Mixed-precision training
Axon's MixedPrecision policy casts every parameter to the compute
dtype on the forward pass while keeping the master copy in params
dtype for the optimizer. The policy below mirrors the bf16 recipe
documented in Emily.MixedPrecision.
policy =
Axon.MixedPrecision.create_policy(
params: {:f, 32},
compute: {:bf, 16},
output: {:f, 32}
)
bf16_model =
Axon.input("input", shape: {nil, 784})
|> Axon.dense(128, activation: :relu)
|> Axon.dense(10, activation: :softmax)
|> Axon.MixedPrecision.apply_policy(policy)
bf16_state =
bf16_model
|> Axon.Loop.trainer(:categorical_cross_entropy, :adam)

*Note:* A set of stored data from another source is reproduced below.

import Literature.MathematicalPhysics.QuantumFieldTheory.Balaban1983to89.B8Thm4SupportLocal
import Literature.MathematicalPhysics.QuantumFieldTheory.Balaban1983to89.B8Prop5KLevelLetters
import Literature.MathematicalPhysics.QuantumFieldTheory.Balaban1983to89.B8LambdaSpaceKLevel

/-!
# `Balaban1983to89.B8Thm4ExistsModHFP` — [Balaban1985RegularSpaces] THEOREM 4 (p. 88), EXISTENCE CLAUSE AT ALL LEVELS ON THE CONCRETE `ℤᵈ`
# CARRIERS WITH THE LANDAU CONDITION OF RECORD (1.38), MODULO THE PROPOSITION-5 FIXED POINT IN PLAIN CURRENCY AND THE IN-EDGE b9 ONLY —
# the Theorem-4 driver of record composed with the Prop.-5 socket assembly of `B8Prop5KLevelLetters` §4

statement-level skeleton of published theorems with citation tags; proofs where landed; nothing here is a claim about the
Yang–Mills mass gap

T. Bałaban, *Spaces of regular gauge field configurations on a lattice and gauge fixing conditions*, Commun. Math. Phys. **99**
(1985) 75–102 `[Balaban1985RegularSpaces]` ("B8"), Theorem 4 p. 88 and its proof pp. 88–95, Proposition 5 pp. 93–94; [3] =
[Balaban1985Averaging], [4] = [Balaban1985BackgroundPropagators].  STATUS: published, refereed.

CITATION HEADER (lean-in-tree rule).  Cell `pub-ymgap` (YM Track A, DAG node N05 = [B8], HUMAN RULING D-0062), seat `pub-ymgap-dag-n04-b`
gen 2; piece №41-a of the owner's cut «hP5 at k levels from letters» (n05-a [DAGN05A-G4-CUT-3], dag-lead [REBALANCE №41]).  WHAT IS
REPRODUCED = the last paragraph of the proof of Theorem 4 (p. 94: «Applying Proposition 5 we get u′ … U₁^{u′⁻¹} satisfies the Landau
condition (1.38) for k + 1 levels … (1.29) for k + 1 levels (Sect. E)») CLOSED IN THE KERNEL over the concrete carriers, with the
Proposition-5 fixed point itself — the solution `λ` of (1.106)/(1.107) on the k-level λ-space, produced by the contraction
(1.103)–(1.105) from the Hölder letters `G′, C, H′` of [4] — left as the ONE displayed hypothesis `HFP` (and its level-0 instance `HFP₀`),
stated in PLAIN currency: `λ` Hermitian, `λ = 0` off `Ω₀` ((1.109)), the bounds (1.108), the multiplier form of the Landau equation for
the right-hand side of the D*-identity (1.86)–(1.88), and (1.29) for the composite gauge transformation (Sect. E).  Kind «kernel-checked
proof», TWO theorems, no `def`, no `… : Prop` fact.

## WHAT IS CERTIFIED HERE (kernel; axioms `propext` / `Classical.choice` / `Quot.sound`)

**`thm4_exists_all_levels_supp_of_HFP`** — the hypotheses of the driver of record
`B8Thm4SupportLocal.thm4_exists_all_levels_supp_landau138` ((1.33) `h33`, (1.34) `h34`/`hAx`, (1.35) `h135`, (1.66)₀ `h66`, the antitone
family `Ω`, constraint sites `Λs`, classified constraint bonds `Λb` (`hbox`, `hclass`), the explicit windows at `α₂ = 2Lc⋆ + 8α₄`,
`c⋆ = 5dLB₀(α₀ + α₁)`, `d ≥ 2`, `L ≥ 2`, `η > 0`, the in-edge b9 `H59`) with its two Proposition-5 sockets `hP5base`, `hP5` REPLACED by
the plain-currency fixed-point hypotheses `HFP₀`, `HFP` (served by `B8Prop5KLevelLetters.hP5base_of_HFP` / `hP5_of_HFP`: `v := e^{iλ}` is
unitary (`e^{iX}` unitary for Hermitian `X`), `= 1` off `Ω₀`, obeys (1.108), `U₁^{v⁻¹}` satisfies (1.38) at `m + 1` levels by the
D*-identity and locality on the bonds «b ∈ Ω₀», the smallness of (1.86)–(1.88) read off (1.108)/(1.36) at level 0): FOR EVERY `m ≤ k`
there is a unitary-valued `u`, `= 1` off `Ω₀`, with (1.29) at `m` levels, whose `W = U′^{u⁻¹}` satisfies THE LANDAU CONDITION OF RECORD
`IsLandau138W L m η Ω₀ (Λs m) U₀ W` (`m ≥ 1`) and `W_b = e^{iηA_b}`, `A_b` Hermitian, `‖A_b‖ ≤ c⋆(Lʲη)⁻¹` on the sides of the plaquettes
touching `Ω_j`, `j ≤ m`.

HONEST SCOPE.  The fixed point (`HFP₀`, `HFP` — Proposition 5's contraction on the k-level λ-space with the letters `G′, C, H′` of [4],
pin-bound in-edge b9) and the in-edge b9 first/gradient lines (`H59`) remain hypotheses; the uniqueness clause of Theorem 4 is
`B8Thm4UniqueLocal` (n05-a), not this file; the ORDER of the composite in (1.29) is the driver's (`u₁·v`; the (1.78)-chain's `u′·u₁` is
reconciled by `B8Prop5KLevelLetters` §3); nothing here discharges the node N05; count-neutral; `T_η ↦ ℤᵈ`; nothing continuum / mass-gap /
Clay.

**`hFP_of_lamSubK`** — the bridge from the k-level λ-space of `B8LambdaSpaceKLevel` (dag-n19-b, №41-b): a point `s` of
`lamSubK η U₀ L (m+1) E`, `E j` = the sides of the plaquettes touching `Ω_j`, with `‖s‖ ≤ α₄` (print's modulus `max{|λ|, |Dλ|₍₋₁₎}`,
`B8LambdaSpaceKLevel.norm_le_iff`), `λ = lamOf s` Hermitian and `= 0` off `Ω₀`, the multiplier equation and (1.29) for `u₁·e^{iλ}`, IS the
plain-currency hypothesis `HFP` of `B8Prop5KLevelLetters.hP5_step_of_HFP` at level `m` — (1.108) is the norm ball.
-/

noncomputable section

open NormedSpace

namespace Literature.MathematicalPhysics.QuantumFieldTheory.Balaban1983to89.B8Thm4ExistsModHFP

open MatrixLog B7Prop1Explicit B7Prop2Explicit B7Prop1Local B7Eq92Concrete
open B7Prop3Flat (c3)
open B7Prop4GeneralLevels (linCovIter)
open B7Eq78Linearization (conjR)
open B8Lemma1NonAbelian (mulCfg)
open B8Ineq132 (InAk covDerivFwd)
open B8Eq119TwistedAxial (InAx Restr129)
open B8Eq182Proof (gAd)
open B8Eq184Proof (gaugeExp cfgExp)
open B8Eq188Proof (frakF3)
open B8Eq146AExpansion (iEta)
open B8Eq140Level (SideTouches)
open B8Eq155JBound (Jcur wsup)
open B8ScaledSupNorm (bondNorm msup)
open B8Thm2LogB (blockTop)
open B8Eq138LandauZd (covDivB covLap QT IsLandau138W)
open B8Prop5KLevelLetters (hP5base_of_HFP hP5_of_HFP)
open B8LambdaSpaceKLevel (lamSubK lamOf)

-- `Site` alone could resolve to the torus sites of `Setup.lean`; re-export the `ℤ^d` sites of `B7Prop1Explicit`.
export B7Prop1Explicit (Site)

variable {d : ℕ} {𝔹 : Type*} [CStarAlgebra 𝔹] [Nontrivial 𝔹]

omit [Nontrivial 𝔹] in
/-- **The plain-currency fixed-point hypothesis `HFP` from a point of the k-level λ-space** (`B8LambdaSpaceKLevel`, №41-b): for
`s ∈ lamSubK η U₀ L (m+1) E`, `E j = {sides of the plaquettes touching Ω_j}`, with `‖s‖ ≤ α₄`, `λ := lamOf s` Hermitian and `= 0` off `Ω₀`,
the multiplier form of the Landau equation for `λ` and (1.29) for `u₁·e^{iλ}`, the existential `HFP` of `B8Prop5KLevelLetters.hP5_step_of_HFP`
holds with `lam := lamOf s` — (1.108) at the `m + 1` levels is `‖s‖ ≤ α₄` read through `B8LambdaSpaceKLevel.norm_le_iff`.
[cite: Balaban1985RegularSpaces, (1.102) p.93, (1.106)–(1.108) p.94] -/
theorem hFP_of_lamSubK {η : ℝ} (hη : 0 < η) (L m : ℕ) {U₀ : Site d → Fin d → 𝔹ˣ} (Ω : ℕ → Set (Site d)) (Λs : ℕ → ℕ → Set (Site d))
    (u₁ : Site d → 𝔹ˣ) (A : Site d → Fin d → 𝔹) {α₄ : ℝ} (hα₄ : 0 ≤ α₄)
    (s : lamSubK η U₀ L (m + 1) (fun j => {b : Site d × Fin d | SideTouches (Ω j) b.1 b.2})) (hs : ‖s‖ ≤ α₄)
    (hsa : ∀ x, IsSelfAdjoint (lamOf s x)) (hoff : ∀ x, x ∉ Ω 0 → lamOf s x = 0)
    (hmult : ∃ μ : ℕ → Site d → 𝔹, ∀ x ∈ Ω 0,
      covLap η U₀ ((Ω 0).indicator fun y => covDivB η U₀ A y + covLap η U₀ (lamOf s) y +
        ((conjR (gaugeExp (lamOf s) y)⁻¹ (covDivB η U₀ A y) - covDivB η U₀ A y) +
          (gAd (covLap η U₀ (lamOf s) y) (lamOf s y) - covLap η U₀ (lamOf s) y) + ∑ μ, frakF3 η U₀ (lamOf s) A y μ)) x =
        QT L (m + 1) (Λs (m + 1)) U₀ μ x)
    (h129 : Restr129 L (m + 1) (Λs (m + 1)) U₀ (u₁ * gaugeExp (lamOf s))) :
    ∃ lam : Site d → 𝔹, (∀ x, IsSelfAdjoint (lam x)) ∧ (∀ x, x ∉ Ω 0 → lam x = 0) ∧
      (∀ j, j ≤ m + 1 → ∀ b ∈ {b : Site d × Fin d | SideTouches (Ω j) b.1 b.2},
        ‖lam b.1‖ ≤ α₄ ∧ ((L : ℝ) ^ j * η) * ‖covDerivFwd η U₀ b.2 lam b.1‖ ≤ α₄) ∧
      (∃ μ : ℕ → Site d → 𝔹, ∀ x ∈ Ω 0,
        covLap η U₀ ((Ω 0).indicator fun y => covDivB η U₀ A y + covLap η U₀ lam y +
          ((conjR (gaugeExp lam y)⁻¹ (covDivB η U₀ A y) - covDivB η U₀ A y) +
            (gAd (covLap η U₀ lam y) (lam y) - covLap η U₀ lam y) + ∑ μ, frakF3 η U₀ lam A y μ)) x =
          QT L (m + 1) (Λs (m + 1)) U₀ μ x) ∧
      Restr129 L (m + 1) (Λs (m + 1)) U₀ (u₁ * gaugeExp lam) := by
  obtain ⟨h₁, h₂⟩ := (B8LambdaSpaceKLevel.norm_le_iff hη.le s hα₄).1 hs
  exact ⟨lamOf s, hsa, hoff, fun j hj b hb => ⟨h₁ b.1, h₂ j hj b hb⟩, hmult, h129⟩

/-- **THEOREM 4, EXISTENCE CLAUSE AT ALL LEVELS WITH THE LANDAU CONDITION OF RECORD (1.38), MODULO THE PROPOSITION-5 FIXED POINT IN PLAIN
CURRENCY (`HFP₀`, `HFP`) AND THE IN-EDGE b9 (`H59`) ONLY**: the driver `B8Thm4SupportLocal.thm4_exists_all_levels_supp_landau138` with its
sockets `hP5base` / `hP5` served by `B8Prop5KLevelLetters.hP5base_of_HFP` / `hP5_of_HFP` (`c⋆ ≤ Lc⋆ ≤ 1/12` from `L ≥ 1`, `c⋆ ≥ 0`).  See the
module docstring for the full hypothesis list. [cite: Balaban1985RegularSpaces, Thm 4 p.88, Prop. 5 pp.93–94, (1.106)–(1.110) p.94, pp.94–95] -/
theorem thm4_exists_all_levels_supp_of_HFP (hd2 : 2 ≤ d) {η : ℝ} (hη : 0 < η) {L : ℕ} (hL : 2 ≤ L) (k : ℕ)
    {U₀ U' : Site d → Fin d → 𝔹ˣ} (hU₀ : ∀ x κ, U₀ x κ ∈ unitaryUnits 𝔹) (hU' : ∀ x κ, U' x κ ∈ unitaryUnits 𝔹)
    {α₀ α₁ α₄ B₀ cstar a : ℝ} (hα₀ : 0 < α₀) (hα₁ : 0 < α₁) (hα₄ : 0 ≤ α₄) (hB₀ : 0 ≤ B₀)
    (hc : cstar = 5 * d * L * B₀ * (α₀ + α₁))
    (hs₁ : α₄ ≤ 1 / 84) (hs₂ : L * cstar ≤ 1 / 12) (ha : a ≤ 1 / 4) (ha2 : 2 * a ≤ cstar)
    (hα3 : C0 d * α₀ ≤ 1 / 3) (hα4 : 4 * α₀ ≤ c2' d L)
    (h16 : 16 * (2 * (L * cstar) + 8 * α₄) ≤ 1) (hd5 : 5 * (2 * (L * cstar) + 8 * α₄) * ((d : ℝ) - 1) ≤ 4)
    (hsmall : Real.exp (4 * (800 * ((d : ℝ) + 1) ^ 2 * ((d : ℝ) + 4)) * α₀)
      * (1 + 8 * (131072 * ((d : ℝ) + 1) ^ 2) * (2 * (L * cstar) + 8 * α₄)) ≤ 2)
    (hc₃ : 2 * (2 * (L * cstar) + 8 * α₄) ≤ c3 d L) (hside : 36 * d * B₀ * (2 * (L * cstar) + 8 * α₄) ≤ 1 / 2)
    (h50 : 50 * d * (2 * (L * cstar) + 8 * α₄) ≤ 1) (hsmall₁ : (d : ℝ) * L * α₁ ≤ 1 / 8)
    {C₂ : ℝ} (hC₂ : 8 * (131072 * ((d : ℝ) + 1) ^ 2) * Real.exp (4 * (800 * ((d : ℝ) + 1) ^ 2 * ((d : ℝ) + 4)) * α₀) ≤ C₂)
    (h61 : 2 * (2 * (L * cstar) + 8 * α₄) ^ 2 + 20 * d * α₀ * (2 * (L * cstar) + 8 * α₄)
      + 2 * C₂ * (2 * (L * cstar) + 8 * α₄) ^ 2 ≤ α₀ + α₁)
    (Ω : ℕ → Set (Site d)) (hΩ : ∀ j, Ω (j + 1) ⊆ Ω j) (Λs : ℕ → ℕ → Set (Site d)) (Λb : ℕ → ℕ → Set (Site d × Fin d))
    (hbox : ∀ m, m ≤ k → ∀ j, j ≤ m → ∀ c ∈ Λb m j, ∀ x, InBox (loK L j c.1) (bondHiK L j c.1 c.2) x → x ∈ Ω j)
    (hclass : ∀ m, m ≤ k → ∀ j, j ≤ m → ∀ c ∈ Λb m j,
      (c.1 ∈ Λs m j ∧ c.1 + e c.2 ∈ Λs m j) ∨
      (∃ j', j = j' + 1 ∧ (∀ x, (L : ℤ) • c.1 ≤ x → x ≤ (L : ℤ) • c.1 + blockTop L → x ∈ Λs m j') ∧ c.1 + e c.2 ∈ Λs m j) ∨
      (∃ j', j = j' + 1 ∧ c.1 ∈ Λs m j ∧ (∀ x, (L : ℤ) • (c.1 + e c.2) ≤ x → x ≤ (L : ℤ) • (c.1 + e c.2) + blockTop L → x ∈ Λs m j')))
    (h33 : InAk L k η α₀ Ω U₀) (h34 : InAk L k η α₀ Ω (mulCfg U' U₀))
    (hAx : ∀ m, m ≤ k → InAx L m (Λs m) U₀ (mulCfg U' U₀))
    (h135 : ∀ j, j ≤ k → ∀ (z : Site d) (μ : Fin d), (∀ x, InBox (loK L j z) (bondHiK L j z μ) x → x ∈ Ω j) →
      ‖(avgIter L (mulCfg U' U₀) j z μ : 𝔹) - (avgIter L U₀ j z μ : 𝔹)‖ ≤ α₁)
    (h66 : ∀ b ∈ {b : Site d × Fin d | SideTouches (Ω 0) b.1 b.2}, ‖((U' b.1 b.2 : 𝔹ˣ) : 𝔹) - 1‖ ≤ a)
    (HFP₀ : ∀ A : Site d → Fin d → 𝔹,
      (∀ j, j ≤ 0 → ∀ b ∈ {b : Site d × Fin d | SideTouches (Ω j) b.1 b.2},
        U' b.1 b.2 = cfgExp η A b.1 b.2 ∧ IsSelfAdjoint (A b.1 b.2) ∧ ‖A b.1 b.2‖ ≤ cstar * ((L : ℝ) ^ j * η)⁻¹) →
      ∃ lam : Site d → 𝔹, (∀ x, IsSelfAdjoint (lam x)) ∧ (∀ x, x ∉ Ω 0 → lam x = 0) ∧
        (∀ j, j ≤ 1 → ∀ b ∈ {b : Site d × Fin d | SideTouches (Ω j) b.1 b.2},
          ‖lam b.1‖ ≤ α₄ ∧ ((L : ℝ) ^ j * η) * ‖covDerivFwd η U₀ b.2 lam b.1‖ ≤ α₄) ∧
        (∃ μ : ℕ → Site d → 𝔹, ∀ x ∈ Ω 0,
          covLap η U₀ ((Ω 0).indicator fun y => covDivB η U₀ A y + covLap η U₀ lam y +
            ((conjR (gaugeExp lam y)⁻¹ (covDivB η U₀ A y) - covDivB η U₀ A y) +
              (gAd (covLap η U₀ lam y) (lam y) - covLap η U₀ lam y) + ∑ μ, frakF3 η U₀ lam A y μ)) x =
            QT L 1 (Λs 1) U₀ μ x) ∧
        Restr129 L 1 (Λs 1) U₀ ((1 : Site d → 𝔹ˣ) * gaugeExp lam))
    (HFP : ∀ m, 1 ≤ m → m < k → ∀ (u₁ : Site d → 𝔹ˣ) (U₁ : Site d → Fin d → 𝔹ˣ) (A : Site d → Fin d → 𝔹),
      (∀ x, u₁ x ∈ unitaryUnits 𝔹) → (∀ x, x ∉ Ω 0 → u₁ x = 1) → mgauge U₀ u₁ U₁ = U' → Restr129 L m (Λs m) U₀ u₁ →
      IsLandau138W L m η (Ω 0) (Λs m) U₀ U₁ →
      (∀ j, j ≤ m → ∀ b ∈ {b : Site d × Fin d | SideTouches (Ω j) b.1 b.2},
        U₁ b.1 b.2 = cfgExp η A b.1 b.2 ∧ IsSelfAdjoint (A b.1 b.2) ∧ ‖A b.1 b.2‖ ≤ cstar * ((L : ℝ) ^ j * η)⁻¹) →
      ∃ lam : Site d → 𝔹, (∀ x, IsSelfAdjoint (lam x)) ∧ (∀ x, x ∉ Ω 0 → lam x = 0) ∧
        (∀ j, j ≤ m + 1 → ∀ b ∈ {b : Site d × Fin d | SideTouches (Ω j) b.1 b.2},
          ‖lam b.1‖ ≤ α₄ ∧ ((L : ℝ) ^ j * η) * ‖covDerivFwd η U₀ b.2 lam b.1‖ ≤ α₄) ∧
        (∃ μ : ℕ → Site d → 𝔹, ∀ x ∈ Ω 0,
          covLap η U₀ ((Ω 0).indicator fun y => covDivB η U₀ A y + covLap η U₀ lam y +
            ((conjR (gaugeExp lam y)⁻¹ (covDivB η U₀ A y) - covDivB η U₀ A y) +
              (gAd (covLap η U₀ lam y) (lam y) - covLap η U₀ lam y) + ∑ μ, frakF3 η U₀ lam A y μ)) x =
            QT L (m + 1) (Λs (m + 1)) U₀ μ x) ∧
        Restr129 L (m + 1) (Λs (m + 1)) U₀ (u₁ * gaugeExp lam))
    (H59 : ∀ m, 1 ≤ m → m ≤ k → ∀ (u : Site d → 𝔹ˣ) (W : Site d → Fin d → 𝔹ˣ) (A' : Site d → Fin d → 𝔹),
      (∀ x, u x ∈ unitaryUnits 𝔹) → mgauge U₀ u W = U' → Restr129 L m (Λs m) U₀ u → IsLandau138W L m η (Ω 0) (Λs m) U₀ W →
      (∀ y τ, IsSelfAdjoint (A' y τ)) →
      (∀ j, j ≤ m → ∀ y τ, SideTouches (Ω j) y τ →
        W y τ = cfgExp η A' y τ ∧ ‖A' y τ‖ ≤ (2 * (L * cstar) + 8 * α₄) * ((L : ℝ) ^ j * η)⁻¹) →
      (∀ y τ, (∀ j, j ≤ m → ¬ SideTouches (Ω j) y τ) → A' y τ = 0) →
      msup L m η (-(1 : ℝ)) (fun j (b : Site d × Fin d) => SideTouches (Ω j) b.1 b.2) (fun b => A' b.1 b.2)
          ≤ B₀ * (bondNorm L m η (-(3 : ℝ)) Ω (fun x μ => Jcur η U₀ A' μ x)
            + wsup 1 (fun p : {p : ℕ × (Site d × Fin d) // p.1 ≤ m ∧ p.2 ∈ Λb m p.1} =>
                linCovIter L U₀ (iEta η A') p.1.1 p.1.2.1 p.1.2.2)) ∧
        msup L m η (-(2 : ℝ)) (fun j (t : Fin d × Fin d × Site d) => SideTouches (Ω j) t.2.2 t.2.1)
            (fun t => covDerivFwd η U₀ t.1 (fun z => A' z t.2.1) t.2.2)
          ≤ B₀ * (bondNorm L m η (-(3 : ℝ)) Ω (fun x μ => Jcur η U₀ A' μ x)
            + wsup 1 (fun p : {p : ℕ × (Site d × Fin d) // p.1 ≤ m ∧ p.2 ∈ Λb m p.1} =>
                linCovIter L U₀ (iEta η A') p.1.1 p.1.2.1 p.1.2.2))) :
    ∀ m, m ≤ k → ∃ u : Site d → 𝔹ˣ, (∀ x, u x ∈ unitaryUnits 𝔹) ∧ (∀ x, x ∉ Ω 0 → u x = 1) ∧ Restr129 L m (Λs m) U₀ u ∧
      ∃ W : Site d → Fin d → 𝔹ˣ, mgauge U₀ u W = U' ∧ (1 ≤ m → IsLandau138W L m η (Ω 0) (Λs m) U₀ W) ∧
        ∃ A : Site d → Fin d → 𝔹, ∀ j, j ≤ m → ∀ b ∈ {b : Site d × Fin d | SideTouches (Ω j) b.1 b.2},
          W b.1 b.2 = cfgExp η A b.1 b.2 ∧ IsSelfAdjoint (A b.1 b.2) ∧ ‖A b.1 b.2‖ ≤ cstar * ((L : ℝ) ^ j * η)⁻¹ := by
  have hL1 : (1 : ℝ) ≤ L := by exact_mod_cast le_trans (by norm_num) hL
  have hcstar : 0 ≤ cstar := by rw [hc]; positivity
  have hcs : cstar ≤ 1 / 12 := le_trans (le_mul_of_one_le_left hcstar hL1) hs₂
  exact B8Thm4SupportLocal.thm4_exists_all_levels_supp_landau138 hd2 hη hL k hU₀ hU' hα₀ hα₁ hα₄ hB₀ hc hs₁ hs₂ ha ha2 hα3 hα4
    h16 hd5 hsmall hc₃ hside h50 hsmall₁ hC₂ h61 Ω hΩ Λs Λb hbox hclass h33 h34 hAx h135 h66
    (hP5base_of_HFP hd2 hη L hU₀ hU' hs₁ hcs ha ha2 Ω Λs h66 HFP₀) (hP5_of_HFP hd2 hη L k hU₀ hs₁ hcs Ω Λs HFP) H59


#print axioms hFP_of_lamSubK
#print axioms thm4_exists_all_levels_supp_of_HFP

end Literature.MathematicalPhysics.QuantumFieldTheory.Balaban1983to89.B8Thm4ExistsModHFP

end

|> Axon.Loop.run(train_batches, %{},
epochs: 5,
compiler: Emily.Compiler
)
bf16_accuracy = evaluate.(bf16_state)
IO.puts("bf16 test accuracy: #{Float.round(bf16_accuracy * 100, 2)}%")bf16 should land within ~0.5% of the f32 baseline. On this architecture the memory saving is modest — on a real transformer block with much larger activations, the win compounds.
For a fully manual mixed-precision loop (dynamic loss scaling,
explicit overflow detection, hand-rolled optimizer step),
Emily.MixedPrecision exposes cast_params/2, scale_loss/2,
unscale/2, and an LossScaler struct — see its @moduledoc for
the worked example.
Telemetry
Emily emits a span at each evaluation boundary. The same pattern from
the DistilBERT notebook applies here — attach on [:emily, :eval, :stop] to log per-batch timing, or on [:emily, :fallback, :stop] to
spot any op that routed through Nx.BinaryBackend. See
Emily.Telemetry for the full event catalogue.
Next steps
- Swap the MLP for the LeNet-style CNN in
test/emily/training/mnist_cnn_full_test.exsto exercise MLX's conv and window-pool ops through the backward pass. - Drop
compiler: Emily.Compilerto see the same loop run onNx.BinaryBackend— useful for A/B numerics checks against a reference backend.